10. Op de door [verzoeker] daarnaast aangevoerde grond dat hij na de beschikking van 10 juli 2018 stukken van beslissende aard in handen heeft gekregen die door toedoen van Rabobank waren achtergehouden zou het herroepingsverzoek evenmin kunnen slagen. Inderdaad heeft GGN niet voldaan aan verzoeken van [verzoeker] om hem bewijs te verstrekken van de door Rabobank aan GGN verstrekte volmacht, waaronder het verzoek van 7 juli 2019 om binnen vijftien dagen een afschrift van een document te verstrekken waaruit blijkt (i) wie namens Rabobank aan GGN opdracht heeft gegeven tot incasso van de vordering op hem en (ii) dat die persoon bevoegd was deze opdracht te geven. Daaruit volgt niet dat [verzoeker] stukken van beslissende aard – dit zijn stukken die de uitspraak anders zouden hebben doen uitvallen – in handen heeft gekregen die door toedoen van de Rabobank waren achtergehouden. [verzoeker] verwijt Rabobank nu juist dat zij geen bewijsstukken heeft verstrekt. Uit hetgeen het hof onder 9 heeft overwogen volgt bovendien dat ook geen (nieuwe) feiten en omstandigheden zijn gebleken op grond waarvan de beslissing anders zou zijn uitgevallen.

11. In het kader van deze herroepingsprocedure kan in het midden blijven of, zoals [verzoeker] stelt, GGN verplicht was aan hem bewijs van haar volmacht te verstrekken. Het hof ziet niettemin aanleiding hierover het volgende te overwegen. Naar het hof begrijpt, beroept [verzoeker] zich in dit verband op artikel 3:71 lid 1 BW dat bepaalt dat de wederpartij de verklaring van een gevolmachtigde als ongeldig van de hand kan wijzen als zij de gevolmachtigde terstond om bewijs van die volmacht heeft gevraagd en dit bewijs haar niet onverwijld wordt geleverd. Het bewijs van de volmacht kan op twee manieren worden geleverd, namelijk door een geschrift of door een bevestiging door de volmachtgever. Deze bepaling ziet op de situatie dat bevoegd namens de volmachtgever is gehandeld. Het verzoek om bewijs moet terstond worden gedaan, dat wil zeggen: onmiddellijk nadat de rechtshandeling is verricht. Naderhand kan het artikel niet meer worden ingeroepen. Blijkens de parlementaire geschiedenis moet in het geval dat later toch gerede twijfel aan het bestaan van de volmacht ontstaat, de wederpartij zich wenden tot de volmachtgever die naar redelijkheid en billijkheid tot het verschaffen van duidelijkheid zal zijn gehouden (memorie van antwoord II, Parl. Gesch. InvW 3, p. 1188).

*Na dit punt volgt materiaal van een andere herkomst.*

import Literature.Analysis.FluidPDE.NSSereginL3BlowupHolds
import Literature.Analysis.FluidPDE.NSCriticalClosureHolds
import Literature.Analysis.FluidPDE.NSCriticalClosureBesovKatoClass
import Summits.NavierStokesRegularity.NavierStokesRegularity.Theorems.CertifiedBlowupCertifiedBlowupAxisymBlowupSwirlPersists
import HarnessLib

/-!
# Witnesses of the crux `CertifiedBlowupAxisymBlowup`: the critical norm `‖u(t)‖_{L³}` blows up

Theorems file landed `--supports stmt-NavierStokesRegularity-0727`, line `compact-amplification`
(continuation lead c3, wave 1; registered stub `tendsto_eLpNorm_three_of_isMaximalSmoothSolution`).
The crux asks for a viscosity `ν > 0`, a time `T > 0` and a maximal smooth solution `(u, p)` of
lifespan `T`, Leray–Hopf on `[0, T]` from its rapidly decaying axisymmetric datum `u 0`. This file
proves, for an ARBITRARY such witness `(ν, T, u, p)` and using only PROVED theorems of the tree:

* `tendsto_eLpNorm_three_of_isMaximalSmoothSolution` (registered): **Seregin's `L³` blow-up**
  `‖u(t)‖_{L³} → ∞` as `t ↑ T` (a genuine limit in `[0, ∞]`; Seregin 2012, Thm. 1.1, the tree's
  discharged `seregin_L3_blowup_holds`), **and** `sup_{0 ≤ t < T} ‖u(t)‖_{L³} = ∞`
  (Escauriaza–Seregin–Šverák 2003, Thms. 1.3–1.4, by maximality against the tree's discharged
  continuation criterion `hasSmoothExtensionPast_of_eLpNorm_three_bounded_holds`). The two side
  hypotheses of `seregin_L3_blowup` are supplied from the crux's class: `u 0 ∈ L³` because the
  solution is a Kato `C([0,T); L³)` solution (`isKatoSolutionOn_of_classical`), and essential
  boundedness on every closed sub-strip `[0, T'] × ℝ³`, `0 < T' < T`, from the pointwise bound
  `bounded_before_of_lerayHopf_classical`;
* `not_memLqLp_top_three_of_isMaximalSmoothSolution`: the ESS corollary — no witness lies in the
  endpoint class `L^∞(0, T; L³(ℝ³))` (`MemLqLp ∞ 3 u (Ioo 0 T)` fails).

This is the constraint every certification of the crux (and the `SwirlThreshold` zoom) must respect:
no witness stays bounded in the critical space `L³(ℝ³)` up to its singular time.

No new definitions, no named-fact hypotheses, no `sorry`.

## References

* G. Seregin, *A certain necessary condition of potential blow up for Navier–Stokes equations*,
  Comm. Math. Phys. 312 (2012), 833–845, Thm. 1.1. [Seregin2012] [Seregin2012CMP]
* L. Escauriaza, G. Seregin, V. Šverák, *`L_{3,∞}`-solutions of Navier–Stokes equations and backward
  uniqueness*, Russ. Math. Surveys 58 (2003), 211–250, Thms. 1.3–1.4. [EscauriazaSereginSverak2003]
* P. G. Lemarié-Rieusset, *The Navier–Stokes Problem in the 21st Century*, CRC 2016, Thm. 15.5
  (p. 570). [LemarieRieusset2016]
-/

-- the summit and its single problem share the name (D-0017 nested layout)
set_option linter.dupNamespace false

noncomputable section

open MeasureTheory Set Function Filter Topology Metric
open scoped ENNReal NNReal

namespace Summit.NavierStokesRegularity.NavierStokesRegularity.Theorems.CertifiedBlowupAxisymBlowup.CompactAmplification

open Literature.Analysis.FluidPDE

section Witness

variable {ν T : ℝ} {u : ℝ → (EuclideanSpace ℝ (Fin 3)) → (EuclideanSpace ℝ (Fin 3))} {p : ℝ → (EuclideanSpace ℝ (Fin 3)) → ℝ}

/-- **Essential boundedness on every closed sub-strip** `[0, T'] × ℝ³`, `0 < T' < T`, of a
classical Leray–Hopf solution on `[0, T)` from a rapidly decaying axisymmetric datum:
`‖u‖_{L^∞([0,T'] × ℝ³)} < ∞` — the hypothesis `hbdd` of the tree's `seregin_L3_blowup`, from the
pointwise bound `bounded_before_of_lerayHopf_classical`. [folklore] -/
private theorem l3_eLpNorm_uncurry_lt_top (hν : 0 < ν)
    (hcl : IsClassicalNSSolutionOn (Ico 0 T) ν 0 u p) (hLH : IsLerayHopfOn T ν 0 (u 0) u)
    (hdec : HasRapidSpatialDecay (u 0)) (haxi : IsAxisymmetric (u 0)) :
    ∀ T' ∈ Ioo 0 T, eLpNorm (uncurry u) ∞ (volume.restrict (Icc 0 T' ×ˢ univ)) < ∞ := by
  intro T' hT'
  obtain ⟨M, hM⟩ := bounded_before_of_lerayHopf_classical hν hcl hLH hdec haxi T' hT'.2
  rw [eLpNorm_exponent_top]
  refine eLpNormEssSup_lt_top_of_ae_bound (C := M)
    (ae_restrict_of_forall_mem (measurableSet_Icc.prod MeasurableSet.univ) ?_)
  rintro ⟨t, x⟩ ⟨ht, -⟩
  exact hM t ht x

/-- **The datum of a classical Leray–Hopf solution on `[0, T)`, `0 < T`, from a rapidly decaying
datum lies in `L³(ℝ³)`**: the solution is a Kato `C([0,T); L³)` solution
(`isKatoSolutionOn_of_classical`, Lemarié-Rieusset 2016 Thm. 15.1), whose slice at `t = 0` is an
`L³` field. [cite: LemarieRieusset2016, Thm. 15.1 (A)-(B)] -/
theorem memLp_three_datum_of_lerayHopf_classical (hν : 0 < ν) (hT : 0 < T)
    (hcl : IsClassicalNSSolutionOn (Ico 0 T) ν 0 u p) (hLH : IsLerayHopfOn T ν 0 (u 0) u)
    (hdec : HasRapidSpatialDecay (u 0)) : MemLp (u 0) 3 volume :=
  (isKatoSolutionOn_of_classical hν hT hcl hLH hdec).memLp ⟨le_rfl, hT⟩

/-- **Seregin's `L³` blow-up for the crux's class** (Seregin 2012, Thm. 1.1 = the tree's
discharged `seregin_L3_blowup_holds`): along a maximal Leray–Hopf classical solution of finite
lifespan `T` from a rapidly decaying axisymmetric datum, `‖u(t)‖_{L³} → ∞` as `t ↑ T`.
[cite: Seregin2012, Comm. Math. Phys. 312 Thm. 1.1] -/
theorem tendsto_eLpNorm_three_nhdsLT_of_isMaximalSmoothSolution (hν : 0 < ν) (hT : 0 < T)
    (hmax : IsMaximalSmoothSolution ν 0 u p T) (hLH : IsLerayHopfOn T ν 0 (u 0) u)
    (hdec : HasRapidSpatialDecay (u 0)) (haxi : IsAxisymmetric (u 0)) :
    Tendsto (fun t => eLpNorm (u t) 3 volume) (𝓝[<] T) (𝓝 ∞) :=
  seregin_L3_blowup_holds hν hT hmax hLH
    (memLp_three_datum_of_lerayHopf_classical hν hT hmax.1 hLH hdec)
    (l3_eLpNorm_uncurry_lt_top hν hmax.1 hLH hdec haxi)

/-- **No witness lies in the endpoint class `L^∞(0, T; L³(ℝ³))`** (Escauriaza–Seregin–Šverák 2003,
Thms. 1.3–1.4: Leray–Hopf solutions in `L^∞_t L³_x` are smooth and continue; here read off the
genuine limit `‖u(t)‖_{L³} → ∞`, which is incompatible with an essential bound of `t ↦ ‖u(t)‖_{L³}`
on `(0, T)` since every left neighbourhood of `T` meets `(0, T)` in a set of positive measure and all
slices before `T` are `L³` fields). [cite: EscauriazaSereginSverak2003, Thms. 1.3–1.4] -/
theorem not_memLqLp_top_three_of_isMaximalSmoothSolution (hν : 0 < ν) (hT : 0 < T)
    (hmax : IsMaximalSmoothSolution ν 0 u p T) (hLH : IsLerayHopfOn T ν 0 (u 0) u)
    (hdec : HasRapidSpatialDecay (u 0)) (haxi : IsAxisymmetric (u 0)) :
    ¬ MemLqLp ∞ 3 u (Ioo 0 T) := by
  rintro ⟨-, hfin⟩
  rw [eLqLpNorm_def, eLpNorm_exponent_top] at hfin
  have hK : IsKatoSolutionOn T ν (u 0) u := isKatoSolutionOn_of_classical hν hT hmax.1 hLH hdec
  -- a.e. on `(0, T)` the critical norm is at most the (finite) essential supremum
  have hae : ∀ᵐ t ∂(volume.restrict (Ioo 0 T)), eLpNorm (u t) 3 volume ≤
      eLpNormEssSup (fun t => (eLpNorm (u t) 3 volume).toReal) (volume.restrict (Ioo 0 T)) := by
    filter_upwards [enorm_ae_le_eLpNormEssSup (fun t => (eLpNorm (u t) 3 volume).toReal)
      (volume.restrict (Ioo 0 T)), ae_restrict_mem measurableSet_Ioo] with t ht htI
    have h3 : eLpNorm (u t) 3 volume ≠ ⊤ := (hK.memLp ⟨htI.1.le, htI.2⟩).eLpNorm_ne_top
    calc eLpNorm (u t) 3 volume = ENNReal.ofReal (eLpNorm (u t) 3 volume).toReal :=
          (ENNReal.ofReal_toReal h3).symm
      _ = ‖(eLpNorm (u t) 3 volume).toReal‖ₑ := (Real.enorm_eq_ofReal ENNReal.toReal_nonneg).symm
      _ ≤ _ := ht
  -- while on some `(l, T)` it exceeds the essential supremum (Seregin's limit)
  obtain ⟨l, hl, hsub⟩ := mem_nhdsLT_iff_exists_Ioo_subset.1
    ((tendsto_eLpNorm_three_nhdsLT_of_isMaximalSmoothSolution hν hT hmax hLH hdec haxi).eventually
      (eventually_gt_nhds hfin))
  -- `(max l 0, T)` has positive measure: contradiction
  haveI : (ae (volume.restrict (Ioo (max l 0) T))).NeBot := by
    rw [ae_neBot, Ne, Measure.restrict_eq_zero, Real.volume_Ioo, ENNReal.ofReal_eq_zero, not_le]
    exact sub_pos.2 (max_lt hl hT)
  obtain ⟨t, ht₁, ht₂⟩ :=
    ((ae_restrict_of_ae_restrict_of_subset (Ioo_subset_Ioo_left (le_max_right l 0)) hae).and
      (ae_restrict_of_forall_mem measurableSet_Ioo fun t ht =>
        hsub (Ioo_subset_Ioo_left (le_max_left l 0) ht))).exists
  exact absurd ht₂ (not_lt.2 ht₁)

/-- **`sup_{0 ≤ t < T} ‖u(t)‖_{L³} = ∞` for the crux's class** (Escauriaza–Seregin–Šverák 2003,
Thms. 1.3–1.4, in the tree's continuation form `hasSmoothExtensionPast_of_eLpNorm_three_bounded_holds`):
a bounded critical norm on `[0, T)` would continue the solution smoothly past `T`, contradicting
maximality. [cite: EscauriazaSereginSverak2003, Thms. 1.3–1.4] -/
theorem iSup_eLpNorm_three_eq_top_of_isMaximalSmoothSolution (hν : 0 < ν) (hT : 0 < T)
    (hmax : IsMaximalSmoothSolution ν 0 u p T) (hLH : IsLerayHopfOn T ν 0 (u 0) u)
    (hdec : HasRapidSpatialDecay (u 0)) :
    (⨆ t ∈ Ico 0 T, eLpNorm (u t) 3 volume) = ⊤ := by
  by_contra hne
  exact hmax.2 (hasSmoothExtensionPast_of_eLpNorm_three_bounded_holds ν T hν hT u p hmax.1 hLH hdec
    (lt_top_iff_ne_top.2 hne))

end Witness

/-- **Seregin's `L³` blow-up at the crux** (registered stub of stmt-NavierStokesRegularity-0727):
for every witness `(ν, T, u, p)` of `CertifiedBlowupAxisymBlowup` — a maximal Leray–Hopf classical
solution of finite lifespan `T > 0`, viscosity `ν > 0`, from a rapidly decaying axisymmetric datum —
the critical norm `‖u(t)‖_{L³(ℝ³)}` tends to `∞` as `t ↑ T` (genuine limit; Seregin 2012, Thm. 1.1)
and in particular `sup_{0 ≤ t < T} ‖u(t)‖_{L³} = ∞` (Escauriaza–Seregin–Šverák 2003,
Thms. 1.3–1.4). [cite: Seregin2012, Comm. Math. Phys. 312 Thm. 1.1] -/
theorem tendsto_eLpNorm_three_of_isMaximalSmoothSolution : ∀ {ν T : ℝ} {u : ℝ → EuclideanSpace ℝ (Fin 3) → EuclideanSpace ℝ (Fin 3)} {p : ℝ → EuclideanSpace ℝ (Fin 3) → ℝ}, 0 < ν → 0 < T → IsMaximalSmoothSolution ν 0 u p T → IsLerayHopfOn T ν 0 (u 0) u → HasRapidSpatialDecay (u 0) → IsAxisymmetric (u 0) → Filter.Tendsto (fun t => eLpNorm (u t) 3 volume) (nhdsWithin T (Set.Iio T)) (nhds ⊤) ∧ (⨆ t ∈ Set.Ico 0 T, eLpNorm (u t) 3 volume) = ⊤ :=
  fun hν hT hmax hLH hdec haxi =>
    ⟨tendsto_eLpNorm_three_nhdsLT_of_isMaximalSmoothSolution hν hT hmax hLH hdec haxi,
      iSup_eLpNorm_three_eq_top_of_isMaximalSmoothSolution hν hT hmax hLH hdec⟩

end Summit.NavierStokesRegularity.NavierStokesRegularity.Theorems.CertifiedBlowupAxisymBlowup.CompactAmplification

end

12. [verzoeker] heeft niet gesteld – en ook niet gebleken is – dat [verzoeker] destijds, nadat GGN hem (in elk geval) bij brieven van 10 december 2014 en 27 maart 2015 namens Rabobank schriftelijke sommaties had gestuurd, het bestaan van de volmacht van GGN in twijfel heeft getrokken en bewijs ervan heeft verlangd. Hij heeft immers in antwoord op die sommaties, bij brieven van 27 februari 2015 en 29 april 2015, aan GGN medegedeeld dat hij Rabobank niets verschuldigd is, zonder om bewijs van de volmacht van GGN te vragen. Eerst op 18 november 2018, en dus nadat op 10 juli 2018 de beschikking waarvan [verzoeker] herroeping verzoekt was gegeven, heeft [verzoeker] aan GGN verzocht om een afschrift van de door Rabobank aan haar verstrekte volmacht om de sommatiebrieven aan [verzoeker] te mogen versturen. Gezien het tijdsverloop van ruim drieënhalf jaar sinds de laatste aanmaning door GGN – 27 maart 2015 – is het hof van oordeel dat het bewijs van de volmacht niet terstond is gevraagd. Ook daarom, los van de beschikking van 10 juli 2018, was GGN niet meer gehouden bewijs van haar volmacht te verstrekken. Voor de beantwoording van de vraag of van Rabobank mocht worden verwacht dat zij duidelijkheid hierover aan [verzoeker] zou verschaffen, overweegt het hof dat er bij [verzoeker] geen gerede twijfel aan de volmachtverlening kan hebben bestaan. Gesteld noch gebleken is immers dat er bij [verzoeker] destijds onduidelijkheid over de vertegenwoordigingsbevoegdheid van GGN heeft bestaan of dat [verzoeker], doordat hij (nota bene terecht) heeft vertrouwd op de vertegenwoordigingsbevoegdheid van GGN, in een nadeliger positie is komen te verkeren. Zijn beroep op het ontbreken van bewijs van de volmacht aan GGN lijkt dan ook geen ander doel te hebben dan (een vergeefse poging) de door GGN bevoegd namens Rabobank verrichte stuitingshandelingen aan te vechten. Onder die omstandigheden was ook Rabobank niet gehouden om de volmacht aan GGN te bevestigen. Overigens is ook al in de beschikking van 10 juli 2018 overwogen dat en waarom er geen volmacht behoefde te worden overgelegd als bewijs van het bevoegdelijke optreden van GGN.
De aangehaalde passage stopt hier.